You’ll get inside stories on these tragedies and many more in Rock & Roll Heaven.


It's retailing for $16.49 on Amazon.

Sunday, December 02, 2007

Picture copyright Telegraph Media Group Limited 107.

Rogue stuntman Evel Knievel passed away last week at the age of 69 from multiple health problems.

Robert Craig Knievel began life as a small-time burglar and motorcycle thief in Butte, Montana, which led to his being nicknamed "Evil Knievel" by the police. He changed the spelling and later adopted the moniker as his stage name. Long before extreme sports were invented, Knievel's stunts during the late 60s and 70s propelled him into pop culture icon status, and created a new artform. He survived over 300 jumps and broke 40 bones during his career. An attempt to jump the fountains at Caesar's Palace in Las Vegas in 1967 resulted in a 3-month long coma when he lost control of his bike on the way down.

Knievel left his first wife, the mother of his four children, in the early 1980s and married Krystal Kennedy-Knievel in 1999, who was less than half his age. They later divorced, but continued to live together until his death.

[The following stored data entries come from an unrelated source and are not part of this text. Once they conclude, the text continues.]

import Summits.MatrixMultiplication.OmegaCensus.SmallFormats.MatMul22nRankGF7Slack6FlatMain
import HarnessLib

/-!
# ω-census family (a): slack-6 certificate replay — MAIN CHECK (bucket completeness + level-1 expansion), file 87 of 114

Cell `pub-omega` (unit `pub-omega-tensor-g18`, `pub-omega-tensor-g19`), topic `Summits/MatrixMultiplication/OmegaCensus` (sub-folder `SmallFormats`).
Framing (verbatim): lottery ticket; floor = certified bounds/negative ranges. HONEST FRAMING: machine-generated kernel replay
(`pub-omega-tensor-g19/code/py/gen6_runs19.py`, from tensor g18's `gen6_runs18.py`): `LanesOK6 h 0 3692` (every lane of the total plane passes `laneOK6`) for the elements `255 ≤ h < 258` of `PGL₂(7)` (lane pieces `mainOK6K` (flat lane checker, literal plane) of ≤ 2400 level-1 loop nodes, 4481 in this file, glued by `lanesOK6_of_piece` / `lanesOK6_append`). Soundness is in `MatMul22nRankGF7Slack6SearchSound` /
`MatMul22nRankGF7Slack6SearchFinal`; nothing here is progress on `ω`.
-/

namespace Summit.MatrixMultiplication.OmegaCensus.SmallFormats

set_option Elab.async false

set_option maxRecDepth 100000 in
set_option maxHeartbeats 400000000 in
/-- Element `255`: lanes `0 ≤ c < 3692` of the total plane pass (2249 level-1 loop search nodes). -/
theorem mainOK6K_255_0 : mainOK6K 255 0 3692 = true := by decide +kernel

/-- **All 3 692 lanes of element `255` pass** (1 pieces; 2249 loop search nodes). -/
theorem lanesOK6_h255 : LanesOK6 255 0 3692 := (lanesOK6_of_pieceK mainOK6K_255_0)

set_option maxRecDepth 100000 in
set_option maxHeartbeats 400000000 in
/-- Element `256`: lanes `0 ≤ c < 3692` of the total plane pass (1081 level-1 loop search nodes). -/
theorem mainOK6K_256_0 : mainOK6K 256 0 3692 = true := by decide +kernel

/-- **All 3 692 lanes of element `256` pass** (1 pieces; 1081 loop search nodes). -/
theorem lanesOK6_h256 : LanesOK6 256 0 3692 := (lanesOK6_of_pieceK mainOK6K_256_0)

set_option maxRecDepth 100000 in
set_option maxHeartbeats 400000000 in
/-- Element `257`: lanes `0 ≤ c < 3692` of the total plane pass (1151 level-1 loop search nodes). -/
theorem mainOK6K_257_0 : mainOK6K 257 0 3692 = true := by decide +kernel

/-- **All 3 692 lanes of element `257` pass** (1 pieces; 1151 loop search nodes). -/
theorem lanesOK6_h257 : LanesOK6 257 0 3692 := (lanesOK6_of_pieceK mainOK6K_257_0)

/-- **MAIN CHECK lanes for `255 ≤ · < 258`** (this file). -/
theorem lanesOK6_runM_87 : ∀ x, 255 ≤ x → x < 258 → LanesOK6 x 0 3692 := by
  intro x _h1 h2
  by_cases g256 : x < 256
  · have e : x = 255 := by omega
    subst e; exact lanesOK6_h255
  by_cases g257 : x < 257
  · have e : x = 256 := by omega
    subst e; exact lanesOK6_h256
  have e : x = 257 := by omega
  subst e; exact lanesOK6_h257

end Summit.MatrixMultiplication.OmegaCensus.SmallFormats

His gravesite has actually been waiting since 1974, since he didn't think he would live to see old age. Several tributes were held yesterday in Montana. His final message to his fans was, "chase your dreams and get up if you fall."
I'm only mentioning this because it is a milestone for my pop culture generation, but Friday marked the 25th anniversary release of the album Thriller. Why was a record that featured clearly a Halloween-themed song released less than a month before Christmas?

I loathe Michael Jackson so much that I couldn't bear to post his picture on my blog, and I can't believe how many girls in my age range had a crush on him when this album came out. He was already so creepy to me - the soft-spoken, effiminate voice, the one glove, Neverland Ranch, etc. You mean no one else could see back then that this was a freak in the making? And while I will admit the album had some good songs on it, the only one I really liked was "The Girl is Mine" - because it was a duet with Paul McCartney. BTW, his sister Latoyota or Latoya or whatever her name is played his love interest in the video of the other song he did with McCartney, "Say Say Say." This didn't raise any red flags in the early 80s?

Anyways, the album still continues to sell 60,000 copies annually. It introduced us to Jackson's trademark dance the moonwalk and was instantly a huge chart success.